To: OlafB who wrote (78812)12/24/2025 3:06:05 PM
From: E_K_S  Respond to of 78966
 
I have been successful using my FCF metrics when looking at value and/or emerging value.

The inverse to Price/Free Cash Flow is FCF yield.

You rarely see this FCF yield at 23% !

The FCF YieldBased on the company's 2025 guidance of $585M – $610M in Adjusted Free Cash Flow and a current Market Cap of roughly $2.5 Billion:

Current FCF Yield: ~23.5% (Some analysts calculate this closer to 18% depending on how they treat stock-based compensation and integration costs).

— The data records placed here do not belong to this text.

/-- **The last paragraph of the proof of [LSW] Thm. 8.4, from the five remaining leaves of
Thm. 8.4** (§8.4, verbatim: "It remains to prove that a.s. `K̄_∞ ∩ A = ∅` iff `K_∞ ∩ A = ∅`. As
`K_t` is closed for each `t`, the proof of this fact is essentially identical to the argument
showing that `⋂_{s>0} Ξ̄_s = ∅` given at the end of the proof of Theorem 7.3"; here
`K_∞ = ⋃_{t ≥ 0} K_t` for the hulls `K_t ⊆ ℍ̄` of SLE(8/3, ρ) in the closed half-plane,
`Loewner.closedHull` of the driving function `t ↦ W_t(ω)`, and `A` is the smooth hull of `𝒬₊`
fixed in §8.4) — given the integrated Bessel equation of §8.3 (`SLEKappaRho.integral_inv_eq`),
Lemmas 8.9/8.10 (`SLEKappaRho.exists_isOneSidedMartingale`), Lemma 6.2
(`Loewner.restrictionDeriv_exitTime_gt`), Lemma 6.3 (`IsSmoothHull.restrictionDerivVanishesAtHit`)
and Lemma 8.3 (2)–(3) (`SLEKappaRho.swallowingTime_ofReal`): for `ρ > −2`, every SLE(8/3, ρ)
driving pair `(O, W)` and every smooth `A ∈ 𝒬₊`, a.s. `cl K_∞ ∩ A = ∅ ↔ K_∞ ∩ A = ∅`
(`K_∞ ∩ A = ∅` is `T_A = ∞`, and on that event `cl K_∞ ∩ A = ∅` a.s. by
`SLEKappaRho.ae_disjoint_closure_of_hullHitTime_eq_top`). This is the closure hypothesis `hcl` of
the assembly `SLEKappaRho.measure_fill_disjoint_of_leaves` (`SLEKappaRhoRestriction`), so Thm. 8.4
rests on the five leaves (`SLEKappaRho.measure_fill_disjoint_of_five_leaves`).
[cite: LawlerSchrammWerner2003Restriction, proof of Thm. 8.4, last paragraph (§8.4)] -/
theorem SLEKappaRho.ae_disjoint_closure_iff_of_leaves
    (hint : SLEKappaRho.integral_inv_eq) (hM : SLEKappaRho.exists_isOneSidedMartingale)
    (h62 : Loewner.restrictionDeriv_exitTime_gt) (h63 : IsSmoothHull.restrictionDerivVanishesAtHit)
    (h83 : SLEKappaRho.swallowingTime_ofReal) :
    ∀ {ρ : ℝ} {O W : ℝ≥0 → (ℝ≥0 → ℝ) → ℝ}, -2 < ρ → IsSLEKappaRhoPair (8 / 3) ρ O W →
      ∀ {A : Set ℂ}, IsSmoothHull A → IsPlusHull A →
        ∀ᵐ ω ∂preWienerMeasure,
          Disjoint (closure (⋃ t, Loewner.closedHull (fun s ↦ W s ω) t)) A ↔
            Disjoint (⋃ t, Loewner.closedHull (fun s ↦ W s ω) t) A := by
  haveI : Fact Process.isProjectiveLimit_preWienerMeasure := ⟨isProjectiveLimit_preWienerMeasure_holds⟩
  intro ρ O W hρ hOW A hAs hA
  filter_upwards [SLEKappaRho.ae_disjoint_closure_of_hullHitTime_eq_top hint hM h62 h63 h83 hρ hOW
    hAs hA] with ω hω
  refine ⟨fun hcl ↦ hcl.mono_left subset_closure, fun hK ↦ hω ?_⟩
  rw [Loewner.hullHitTime_eq_top_iff]
  exact fun t ↦ hK.mono_left (subset_iUnion _ t)
import Summits.HubbardSuperconductivity.HubbardSuperconductivity.Theorems.AnisotropyChordTransferFibre3FinXB2Eval

/-!
# Route `AnisotropyChord` / H0 rotor rung: FIN XB2 row-`N₁` certificate at `L = 36` — cell facts, part `c`

Kernel facts `xbCellAny2 36 (49/50) la lb c = true` (evaluator `…FinXB2Eval`, point wedges recomputed in the same `decide`) for 1 λ-cell(s) of the per-`L` cover
(`…FinXB2Cover.xbCheck2`; cell design: p3 g6 scratch `xb_design2.py`, float mirror `xb_mirror.py` (g5)); assembled in `…FinXB2ThirtySix`.
Prover seat `hubbard-h0-rotor-p3` g6; helper for piece A = stmt-HubbardSuperconductivity-23918 of rung 19089 (`--supports`, helper class).
WHAT THIS IS NOT: nothing here proves superconductivity in the Hubbard model (rotor TARGET as worded stays FALSE, g15 verdict); kernel facts for the FIN certificate of ONE hypothesis (row `N₁`) of ONE conditional reduction.  Tree imports only; no sorry, no new axioms.
-/

set_option linter.dupNamespace false

namespace Summit.HubbardSuperconductivity.HubbardSuperconductivity.Theorems.AnisotropyChord.Transfer.Fibre3

namespace FinXB

set_option maxHeartbeats 4000000 in
/-- kernel fact: cell 18 at `L = 36` (certified, c = (2/5 : ℚ)). [folklore] -/
theorem xb2c36_18 : xbCellAny2 36 (49/50 : ℚ) 79249123337126 90616419465796 (2/5 : ℚ) = true := by
  decide +kernel

end FinXB

end Summit.HubbardSuperconductivity.HubbardSuperconductivity.Theorems.AnisotropyChord.Transfer.Fibre3
/-- The slice kernel `(Y, x) ↦ |F(x, Y)|` of a continuous state is (jointly) measurable. [folklore] -/
theorem measurable_sliceKernel (hF : Continuous F) :
    Measurable fun p : Config n × Space => (‖F (Matrix.vecCons p.2 p.1)‖₊ : ℝ≥0∞) :=
  (hF.comp (continuous_snd.matrixVecCons continuous_fst)).measurable.nnnorm.coe_nnreal_ennreal

/-- The slice sums `S(Y) = ∫_cell |F(y, Y)| dy` are measurable in `Y`. [folklore] -/
theorem measurable_sliceSum (L : ℝ) (hF : Continuous F) :
    Measurable fun Y : Config n => ∫⁻ y in cell L, (‖F (Matrix.vecCons y Y)‖₊ : ℝ≥0∞) :=
  (measurable_sliceKernel hF).lintegral_prod_right' (ν := volume.restrict (cell L))

/-- **The row sum as an integral over the `(n+1)`-particle cell**:
`R(x) = ∫_{cell^n} |F(x,Y)| (∫_cell |F(y,Y)| dy) dY = ∫_{cell^{n+1}} |F(x, tail Z)| |F(Z)| dZ`
(Tonelli, `cell^{n+1} = cell × cell^n`). [folklore] -/
theorem rowSum_eq_lintegral_cellN_succ (L : ℝ) (hF : Continuous F) (x : Space) :
    (∫⁻ Y in cellN n L, (‖F (Matrix.vecCons x Y)‖₊ : ℝ≥0∞) *
        ∫⁻ y in cell L, (‖F (Matrix.vecCons y Y)‖₊ : ℝ≥0∞)) =
      ∫⁻ Z in cellN (n + 1) L,
        (‖F (Matrix.vecCons x (Matrix.vecTail Z))‖₊ : ℝ≥0∞) * (‖F Z‖₊ : ℝ≥0∞) := by
  have hG : Measurable fun Z : Config (n + 1) =>
      (‖F (Matrix.vecCons x (Matrix.vecTail Z))‖₊ : ℝ≥0∞) * (‖F Z‖₊ : ℝ≥0∞) :=
    (hF.comp (continuous_const.matrixVecCons continuous_vecTail)).measurable.nnnorm
      |>.coe_nnreal_ennreal.mul hF.measurable.nnnorm.coe_nnreal_ennreal
  rw [lintegral_cellN_succ L hG]
  refine lintegral_congr fun Y => ?_
  have hy : Measurable fun y : Space => (‖F (Matrix.vecCons y Y)‖₊ : ℝ≥0∞) :=
    (hF.comp (continuous_id.matrixVecCons continuous_const)).measurable.nnnorm.coe_nnreal_ennreal
  rw [← lintegral_const_mul _ hy]
  refine lintegral_congr fun y => ?_
  simp only [Matrix.tail_cons]

/-- The integrand `Z ↦ |F(x, tail Z)| |F(Z)|` of the row sum is `Lℤ³`-periodic in every particle
of `Z` when `F` is. [folklore] -/
theorem rowSum_integrand_periodic
    (hper : ∀ (X : Config (n + 1)) (i : Fin (n + 1)) (k : Fin 3),
      F (X + Pi.single i (EuclideanSpace.single k L)) = F X)
    (x : Space) (Z : Config (n + 1)) (i : Fin (n + 1)) (k : Fin 3) :
    (‖F (Matrix.vecCons x (Matrix.vecTail (Z + Pi.single i (EuclideanSpace.single k L))))‖₊ :
        ℝ≥0∞) * (‖F (Z + Pi.single i (EuclideanSpace.single k L))‖₊ : ℝ≥0∞) =
      (‖F (Matrix.vecCons x (Matrix.vecTail Z))‖₊ : ℝ≥0∞) * (‖F Z‖₊ : ℝ≥0∞) := by
  rw [hper]
  congr 3
  refine Fin.cases ?_ (fun j => ?_) i
  · rw [vecTail_add_single_zero]
  · rw [vecTail_add_single_succ, vecCons_add_single, hper]

/-- A common translation `(u, …, u)` of `Z` turns the row-sum integrand at `x` into the one at
`x - u` (translation invariance of `F`). [folklore] -/
theorem rowSum_integrand_add_const (htrans : ∀ (u : Space) (X : Config (n + 1)), F (X + fun _ => u) = F X)
    (x u : Space) (Z : Config (n + 1)) :
    (‖F (Matrix.vecCons x (Matrix.vecTail (Z + fun _ => u)))‖₊ : ℝ≥0∞) *
        (‖F (Z + fun _ => u)‖₊ : ℝ≥0∞) =
      (‖F (Matrix.vecCons (x - u) (Matrix.vecTail Z))‖₊ : ℝ≥0∞) * (‖F Z‖₊ : ℝ≥0∞) := by
  rw [htrans u Z, vecTail_add_const, vecCons_add_const, htrans]

/-- **The row sums of the slice kernel of a translation-invariant periodic state are constant**:
`R(x) = R(0)` for every `x ∈ ℝ³`, where `R(x) = ∫_{cell^n} |F(x,Y)| ∫_cell |F(y,Y)| dy dY`
(shift the fundamental cell by `(x, …, x)`, `lintegral_cellN_comp_add`). [folklore] -/
theorem rowSum_eq_rowSum_zero (hL : 0 < L) (hF : Continuous F)
    (hper : ∀ (X : Config (n + 1)) (i : Fin (n + 1)) (k : Fin 3),
      F (X + Pi.single i (EuclideanSpace.single k L)) = F X)
    (htrans : ∀ (u : Space) (X : Config (n + 1)), F (X + fun _ => u) = F X) (x : Space) :
    (∫⁻ Y in cellN n L, (‖F (Matrix.vecCons x Y)‖₊ : ℝ≥0∞) *
        ∫⁻ y in cell L, (‖F (Matrix.vecCons y Y)‖₊ : ℝ≥0∞)) =
      ∫⁻ Y in cellN n L, (‖F (Matrix.vecCons 0 Y)‖₊ : ℝ≥0∞) *
        ∫⁻ y in cell L, (‖F (Matrix.vecCons y Y)‖₊ : ℝ≥0∞) := by
  have key : ∀ x u : Space,
      (∫⁻ Y in cellN n L, (‖F (Matrix.vecCons (x - u) Y)‖₊ : ℝ≥0∞) *
          ∫⁻ y in cell L, (‖F (Matrix.vecCons y Y)‖₊ : ℝ≥0∞)) =
        ∫⁻ Y in cellN n L, (‖F (Matrix.vecCons x Y)‖₊ : ℝ≥0∞) *
          ∫⁻ y in cell L, (‖F (Matrix.vecCons y Y)‖₊ : ℝ≥0∞) := by
    intro x u
    have h := lintegral_cellN_comp_add hL
      (G := fun Z => (‖F (Matrix.vecCons x (Matrix.vecTail Z))‖₊ : ℝ≥0∞) * (‖F Z‖₊ : ℝ≥0∞))
      (rowSum_integrand_periodic hper x) (fun _ => u)
    rw [rowSum_eq_lintegral_cellN_succ L hF, rowSum_eq_lintegral_cellN_succ L hF, ← h]
    exact lintegral_congr fun Z => (rowSum_integrand_add_const htrans x u Z).symm
  have h := key x x
  rw [sub_self] at h
  exact h.symm

end RowSum

/-! ### The two occupations through the row sums -/

section Occupations

variable {F : Config (n + 1) → ℂ}

/-- For a real non-negative state the modulus of the slice mean is the integral of the modulus:
`‖∫_cell F(x,Y) dx‖ = ∫_cell |F(x,Y)| dx` (as an `ℝ≥0∞` identity; continuous `F`). [folklore] -/
theorem nnnorm_setIntegral_slice_eq (hF : Continuous F) (hreal : ∀ X, F X = (‖F X‖ : ℂ))
    (Y : Config n) :
    (‖∫ x in cell L, F (Matrix.vecCons x Y)‖₊ : ℝ≥0∞) =
      ∫⁻ x in cell L, (‖F (Matrix.vecCons x Y)‖₊ : ℝ≥0∞) := by
  -- adapted from `enorm_integral_slice_eq` (PeriodicCondensateCoherence.lean), `C¹` relaxed to `C⁰`
  have hc : Continuous fun x : Space => ‖F (Matrix.vecCons x Y)‖ :=
    (hF.comp (continuous_id.matrixVecCons continuous_const)).norm
  have h1 : ∫ x in cell L, F (Matrix.vecCons x Y) =
      ((∫ x in cell L, ‖F (Matrix.vecCons x Y)‖ : ℝ) : ℂ) := by
    rw [← integral_complex_ofReal]
    exact integral_congr_ae (Eventually.of_forall fun x => hreal _)
  have hnn : 0 ≤ ∫ x in cell L, ‖F (Matrix.vecCons x Y)‖ := integral_nonneg fun x => norm_nonneg _
  rw [h1, ← enorm_eq_nnnorm, ← ofReal_norm, Complex.norm_real, Real.norm_of_nonneg hnn,
    ofReal_integral_eq_lintegral_ofReal (integrableOn_cell hc)
      (Eventually.of_forall fun x => norm_nonneg _)]
  refine lintegral_congr fun x => ?_
  rw [ofReal_norm, enorm_eq_nnnorm]
import Mathlib
import Summits.Ventures.PercRepro2.EightTypedAbstract
import Summits.Ventures.PercRepro2.EightTypedDomLeaf

/-!
# Eight typed edges, IX.D: kernel group `EightTypedDomShards176` of the domain-restricted rung (blind cell PercRepro2, night-3 g10/g11, 2026-08-26)

The `decide +kernel` units of plan8d.json (night-3 g11: the plan re-costed at the measured ≈ 8.5 s per tested leaf on the three served
guards of `okQ8Dom`, 7,199 tested leaves) packed into this file (leaf units ≤ 8 tested / ≤ 20 full leaves, joins over the candidate
lists of their split prefixes), for the leaf test `okQ8Dom`; elaborated sequentially (`Elab.async false`: the parallel elaboration of
the real tests exhausts the farm node's thread/memory budget).
-/

set_option Elab.async false
set_option maxHeartbeats 0
set_option maxRecDepth 100000

namespace Summit.Ventures.PercRepro2

open UnionCluster

namespace CovForm

namespace TwoTyped

open OneTyped

section EightTypedDomShards176

/-- the prefix `1 2 3 4 0 4 0 8 0 10 1 3 2 3` (depth 14) as a kernel fact. -/
theorem sh8D_1_2_3_4_0_4_0_8_0_10_1_3_2_3 : csh8_14 okQ8Dom 1 2 3 4 0 4 0 8 0 10 1 3 2 3 = true := by decide +kernel
/-- the prefix `1 2 3 4 0 4 0 8 0 10 1 2 2 3` (depth 14) as a kernel fact. -/
theorem sh8D_1_2_3_4_0_4_0_8_0_10_1_2_2_3 : csh8_14 okQ8Dom 1 2 3 4 0 4 0 8 0 10 1 2 2 3 = true := by decide +kernel
/-- the prefix `1 2 3 4 0 3 1 4 1 10 1 12 2 3` (depth 14) as a kernel fact. -/
theorem sh8D_1_2_3_4_0_3_1_4_1_10_1_12_2_3 : csh8_14 okQ8Dom 1 2 3 4 0 3 1 4 1 10 1 12 2 3 = true := by decide +kernel
/-- the prefix `1 2 3 4 0 3 1 3 1 10 1 12 2 3` (depth 14) as a kernel fact. -/
theorem sh8D_1_2_3_4_0_3_1_3_1_10_1_12_2_3 : csh8_14 okQ8Dom 1 2 3 4 0 3 1 3 1 10 1 12 2 3 = true := by decide +kernel

end EightTypedDomShards176

end TwoTyped

end CovForm

end Summit.Ventures.PercRepro2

An FCF yield of 23% is extraordinary; it implies the company could technically buy itself back entirely in about 4–5 years using only its cash flow. This is the primary "bull case" for the stock.


10-Year FCF Performance
  • As a Standalone Public Company (2020–2025): Concentrix has been consistently FCF positive every fiscal year since its spin-off.

  • Historical Performance (Pre-2020): While it was a division of SYNNEX, Concentrix was the "growth and cash" engine of the parent company. Historical filings for the spin-off (Form 10) showed that the business unit maintained positive cash flow from operations and positive FCF for the three years of audited data provided prior to the IPO (2017–2019).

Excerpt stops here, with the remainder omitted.